Update: as per last @Barry-Xu-2018 post in this thread, I believe it's more a problem at rclcpp level because I just tried with CycloneDDS and I hit the same issue.
@roncapat
I can trigger this bug just by spinning at something like 200 Hz an rclcpp::Timer inside a node loaded in a MultiThreadedExecutor.
can you provide the reproducible example? i cannot reproduce the issue with https://github.com/fujitatomoya/ros2_test_prover/commit/db4a5abe375cdb088e46931f843230ba558868aa
i think we need add and remove nodes to&from the executor to make it happen?
I believe it's more a problem at rclcpp level because I just tried with CycloneDDS and I hit the same issue.
thanks for checking, once it is confirmed, i guess we can move this issue to rclcpp.
I don't know why current implementation don't use shared pointer to save GuardCondition.

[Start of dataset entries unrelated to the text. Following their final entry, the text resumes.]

import Summits.CriticalPhenomena.PercolationContinuityZ3.Theorems.PercNearOneGluingNoHeavyLowerTailSwitchRelaxFinc36
import HarnessLib

/-!
# Finite-relaxation replay of the clean switching certificate `Finc36`: kernel checks at input types 5–9

Support file (prover prim-masterthm-p1 gen 2; `--supports stmt-CriticalPhenomena-4575`).  No named facts, no sorries.  Split from
`…SwitchRelaxFinc36` only to keep each file's kernel time small.
-/

namespace Summit.CriticalPhenomena.PercolationContinuityZ3.Theorems

namespace SwitchRelax

namespace Finc36

/-- Kernel evaluation of the finite relaxation at input type `5`. [this work] -/
theorem checkAt_5 : certFinc36.checkAt 5 = true := by decide +kernel

/-- Kernel evaluation of the finite relaxation at input type `6`. [this work] -/
theorem checkAt_6 : certFinc36.checkAt 6 = true := by decide +kernel

/-- Kernel evaluation of the finite relaxation at input type `7`. [this work] -/
theorem checkAt_7 : certFinc36.checkAt 7 = true := by decide +kernel

/-- Kernel evaluation of the finite relaxation at input type `8`. [this work] -/
theorem checkAt_8 : certFinc36.checkAt 8 = true := by decide +kernel

/-- Kernel evaluation of the finite relaxation at input type `9`. [this work] -/
theorem checkAt_9 : certFinc36.checkAt 9 = true := by decide +kernel

end Finc36

end SwitchRelax

end Summit.CriticalPhenomena.PercolationContinuityZ3.Theorems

me neither, this is introduced on https://github.com/ros2/rclcpp/pull/1612. (in particular https://github.com/ros2/rclcpp/compare/b9bec69377dd3850c6db519a7af80a2eb1a9be31..2fc5501a09a17d286f9a68fa1e7bff4f8703cf1e) before addressing this, i want to confirm the problem 1st with reproducible environment if possible.
@fujitatomoya see linked rclcpp issue: https://github.com/ros2/rclcpp/issues/2455
It all started from there for me. There is attached a minimum example.

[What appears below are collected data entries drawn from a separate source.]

open Literature.MathematicalPhysics.QuantumFieldTheory.Balaban1983to89
open Literature.MathematicalPhysics.QuantumFieldTheory.Balaban1983to89.FlowStep
open Literature.MathematicalPhysics.QuantumFieldTheory.Balaban1983to89.FlowStepRuns
open Literature.MathematicalPhysics.QuantumFieldTheory.Balaban1983to89.DagBinding
open Summit.QuantumFields.BalabanUV.Gaps.EndDrawdownLinearRoad
open Summit.QuantumFields.BalabanUV.Gaps.EndDrawdownLinearRoadStrict (blk blk_of_mem lt_pow_of_blk_lt)
open Summit.QuantumFields.BalabanUV.Gaps.EndDrawdownCooperatorExtremal
open Summit.QuantumFields.BalabanUV.Gaps.EndDrawdownLinearRecovering
open Summit.QuantumFields.BalabanUV.Gaps.EndDrawdownLinearCeiling
open Finset

noncomputable section

/-! ## §1 The staircase with partial recovery -/

section Part

variable {κ θ : ℝ}

/-- THE STAIRCASE WITH PARTIAL RECOVERY · `bPart κ θ j := −κ∕2^{blk j}` except at the last index of each block, where it recovers the fraction `θ`
of the block: `θ·(15·16^{blk j} − 1)·κ∕2^{blk j}` (`bPart κ 1 = bRec κ`). A TOY. [folklore] -/
def bPart (κ θ : ℝ) (j : ℕ) : ℝ :=
  if j + 2 = 16 ^ (blk j + 1) then θ * (κ / 2 ^ blk j * (15 * 16 ^ blk j - 1)) else -(κ / 2 ^ blk j)

/-- Full recovery is the recovering staircase. [folklore] -/
theorem bPart_one (κ : ℝ) : bPart κ 1 = bRec κ := by
  funext j; unfold bPart bRec; split_ifs <;> ring

/-- More recovery only raises the sequence: `bRec κ ≤ bPart κ θ` pointwise for `θ ≥ 1`, `κ ≥ 0`. [folklore] -/
theorem bRec_le_bPart (hκ : 0 ≤ κ) (hθ : 1 ≤ θ) (j : ℕ) : bRec κ j ≤ bPart κ θ j := by
  unfold bPart bRec
  split_ifs with h
  · have h1 : (0 : ℝ) ≤ κ / 2 ^ blk j * (15 * 16 ^ blk j - 1) :=
      mul_nonneg (by positivity) (by linarith [one_le_pow₀ (show (1 : ℝ) ≤ 16 by norm_num) (n := blk j)])
    nlinarith
  · exact le_rfl

/-- On a rate index of block `t` (`blockStart t ≤ j`, `j + 1 < blockStart (t+1)`): `bPart κ θ j = −κ∕2^t`. [folklore] -/
theorem bPart_rate {t j : ℕ} (h1 : blockStart t ≤ j) (h2 : j + 1 < blockStart (t + 1)) : bPart κ θ j = -(κ / 2 ^ t) := by
  have hs := blockStart_add_one t; have hs' := blockStart_add_one (t + 1)
  have hblk : blk j = t := blk_of_mem (by omega) (by omega)
  unfold bPart; rw [if_neg (by rw [hblk]; omega), hblk]

/-- At the joint of block `t` (`j + 1 = blockStart (t+1)`): `bPart κ θ j = θ·(15·16^t − 1)κ∕2^t`. [folklore] -/
theorem bPart_joint {t j : ℕ} (hj : j + 1 = blockStart (t + 1)) : bPart κ θ j = θ * (κ / 2 ^ t * (15 * 16 ^ t - 1)) := by
  have hs := blockStart_add_one t; have hs' := blockStart_add_one (t + 1)
  have hp : 16 ^ (t + 1) = 16 * 16 ^ t := by rw [pow_succ, mul_comm]
  have h16 : 1 ≤ 16 ^ t := Nat.one_le_pow _ _ (by norm_num)
  have hblk : blk j = t := blk_of_mem (by omega) (by omega)
  unfold bPart; rw [if_pos (by rw [hblk]; omega), hblk]

end Part

/-! ## §2 The parametrised ceiling and the descending staircase with joints -/

section Joint

variable {b : ℕ → ℝ} {C γ : ℝ} {K : ℕ} {z : ℕ → ℝ}
variable (hγ : 0 < γ) (hC : 0 < C) (hz : ∀ i, i < K → stepMap b (fun x => C * x) γ i (z i) = z (i + 1))
include hγ hC hz

/-- Over a run of rate steps `[k, k')` (`b ≤ −ε`, all above the clamp): `z_k ≤ max(m²(C∕ε)², z_{k'} − (k' − k)(1 − 1∕m)ε)`. [folklore] -/
theorem backOrbit_block_ceiling_m {m : ℝ} (hm : 1 ≤ m) {k k' : ℕ} (hkk' : k ≤ k') (hk' : k' ≤ K) {ε : ℝ} (hε : 0 < ε)
    (hb : ∀ j, k ≤ j → j < k' → b j ≤ -ε) (hA : ∀ j, j ≤ K → 1 / γ ^ 2 ≤ z j) :
    z k ≤ max (m ^ 2 * (C / ε) ^ 2) (z k' - ((k' - k : ℕ) : ℝ) * ((1 - 1 / m) * ε)) := by
  suffices h : ∀ d j, j + d = k' → k ≤ j → z j ≤ max (m ^ 2 * (C / ε) ^ 2) (z k' - (d : ℝ) * ((1 - 1 / m) * ε)) by
    have := h (k' - k) k (by omega) le_rfl
    simpa using this
  have hδ : 0 ≤ (1 - 1 / m) * ε := mul_nonneg (by rw [sub_nonneg, div_le_one (by positivity)]; exact hm) hε.le
  intro d
  induction d with
  | zero => intro j hj _; rw [show j = k' by omega]; simp
  | succ d ih =>
    intro j hj hkj
    have hjK : j < K := by omega
    have h1 := backOrbit_ceiling_lin_m hγ hC hz hm hjK hε (hb j hkj (by omega)) (hA j hjK.le)
    have h2 := ih (j + 1) (by omega) (by omega)
    rcases le_max_iff.mp h1 with h1 | h1
    · exact h1.trans (le_max_left _ _)
    · rcases le_max_iff.mp h2 with h2 | h2
      · exact le_max_iff.mpr (Or.inl (by linarith))
      · refine le_max_iff.mpr (Or.inr ?_)
        have : ((d + 1 : ℕ) : ℝ) = (d : ℝ) + 1 := by push_cast; ring
        rw [this]; linarith
import Summits.ResolutionOfSingularities.ResolutionOfSingularities.Theorems.FrobeniusClosingSteerEventualMonomial
import Mathlib.RingTheory.UniqueFactorizationDomain.Multiplicity
import Mathlib.RingTheory.Noetherian.UniqueFactorizationDomain
import HarnessLib

/-!
# Crux `Steer` (stmt-ResolutionOfSingularities-16345), line `switching_dichotomy`, the NSCᴹ budget line (idea-2 card 3):
# U3 · `FarPthPowerNearReduction` — a radicand `p`-th power × NEAR × power of the hull parameter is reborn, at some member,
# from a TOROIDAL or a UNIT radicand (no blow-up needed)

OURS (campaign `res-hironaka`, rung L ★L-G4, slot W4.1, chain W4.1; seat `res-L0-w41-stub-4` g4; Theses-free, definition-free
helper for res-L0-w41-plan-1's UNCLAIMED-STUB LIST 08:41:57Z object U3 = res-L0-w41-idea-2's support Prop
`Idea2g4.FarPthPowerNearReduction p` (Sketch-idea-2f 64403cb98dc5de30 l.868), vocabulary `IsPointSequenceAlong` / `shannonExt` /
`IsHullParameter` / `IsNear` / `GenAt` / `ToroidalAt` UNFOLDED; replaces the role of no printed item; NOT a statement of the manuscript
under review [claim: Hironaka2017, status: under-review]; AI-produced, which is weaker than expert review).

**REPAIR.** As typed the Prop is refutable (t := x⁻¹, m := 1, u := 1, j := −p: no member carries a generator of x⁻¹, which is
not integral over any member; found independently by res-D-pv-035 08:54:35Z). We add the binder `t ^ p ∈ ⋃ R i` (weakest form;
`farPthPowerNearReduction`) and give the repair of record `t ^ p ∈ R 0` (res-L0-w41-plan-1 RULING 24a; the consumer's `CoreDatum` has
`t ^ p ∈ A₀ ⊆ R 0`) as the corollary `farPthPowerNearReduction_of_mem_zero`. Binders not used
by the proof (`A₀.FG`, the second clause of `IsHullParameter`, `∀ i, R i ≤ O`, `u ≠ 0`) are dropped; the `_holds` leaf over the
hoisted vocabulary discards them.

**Statement (`farPthPowerNearReduction`).** Along the point sequence `R` of `A₀ ⊆ O` (regular at the centre), with `x` a regular
parameter of some member, `m ∈ S = ⋃ R i`, `u ∈ S` NEAR (`u · s = x ^ n`, `s ∈ S`), `t ^ p ∈ R 0` and `t ^ p = m ^ p · u · x ^ j`
(`j ∈ ℤ`): some member `R i` carries `s'` with `s' ^ p ∈ R i`, `t ∈ R i[s']`, and `s' ^ p` either a monomial in a part of a regular
system of parameters of `R i` times a unit WITH AN EXPONENT PRIME TO `p`, or a UNIT of `R i`.

**Proof.** Members are regular local, dominated by `O`, increasing (tree: `isRegularLocalRing_sequence`, `sequence_dominates`,
`sequence_monotone`); `x` is a monomial × unit in a part `z` of a regular system of parameters of EVERY later member
(`exists_monomial_along` over the landed `stub_rsopMonomialStep`, HLOST Lemma 2.7); at a member containing `m, u, s`: `u · s = x ^ n` makes
`u` a monomial × unit in the SAME `z` (`exists_monomial_of_mul_eq`); so `t ^ p · z ^ B · U₁ = m ^ p · z ^ A · U₂` in that member
(`B = 0` if `j ≥ 0`, `B = |j|·e` else). PURE ALGEBRA (`exists_pow_mul_monomial`): pull the `z`-part out of `m` (`m = m₁ z ^ μ`,
`z_l ∤ m₁` — `WfDvdMonoid.max_power_factor'`), compare `z_l`-exponents using primality and pairwise non-divisibility of the `z_l`
(`IsRsopPart.prime`, `IsRsopPart.not_dvd`) to get `B ≤ A + pμ` and `t ^ p = m₁ ^ p · U · z ^ C`, `C ≥ 0`; Euclid `C = p q + r`;
`s' := t / (m₁ z ^ q)`. [cite: HeinzerEtAl2015, Prop. 4.4, Lemma 2.7] [folklore]
-/

-- `Summit.<S>.<S>.…` duplicates the summit name by design (single-problem summit).
set_option linter.dupNamespace false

@sea-bass i believe that would be worth to give it a shot with current rolling branch, that includes https://github.com/ros2/rclcpp/pull/2142.
CC: @mjcarroll
@sea-bass i believe that would be worth to give it a shot with current rolling branch, that includes ros2/rclcpp#2142.
CC: @mjcarroll
Thank you for the update, and for the actual fix! This was a big PR.
@ezrabrooks @mikewrock Putting this on your radar if you guys are at some point updating MoveIt Pro to 24.04 at some point and would like to try FastDDS.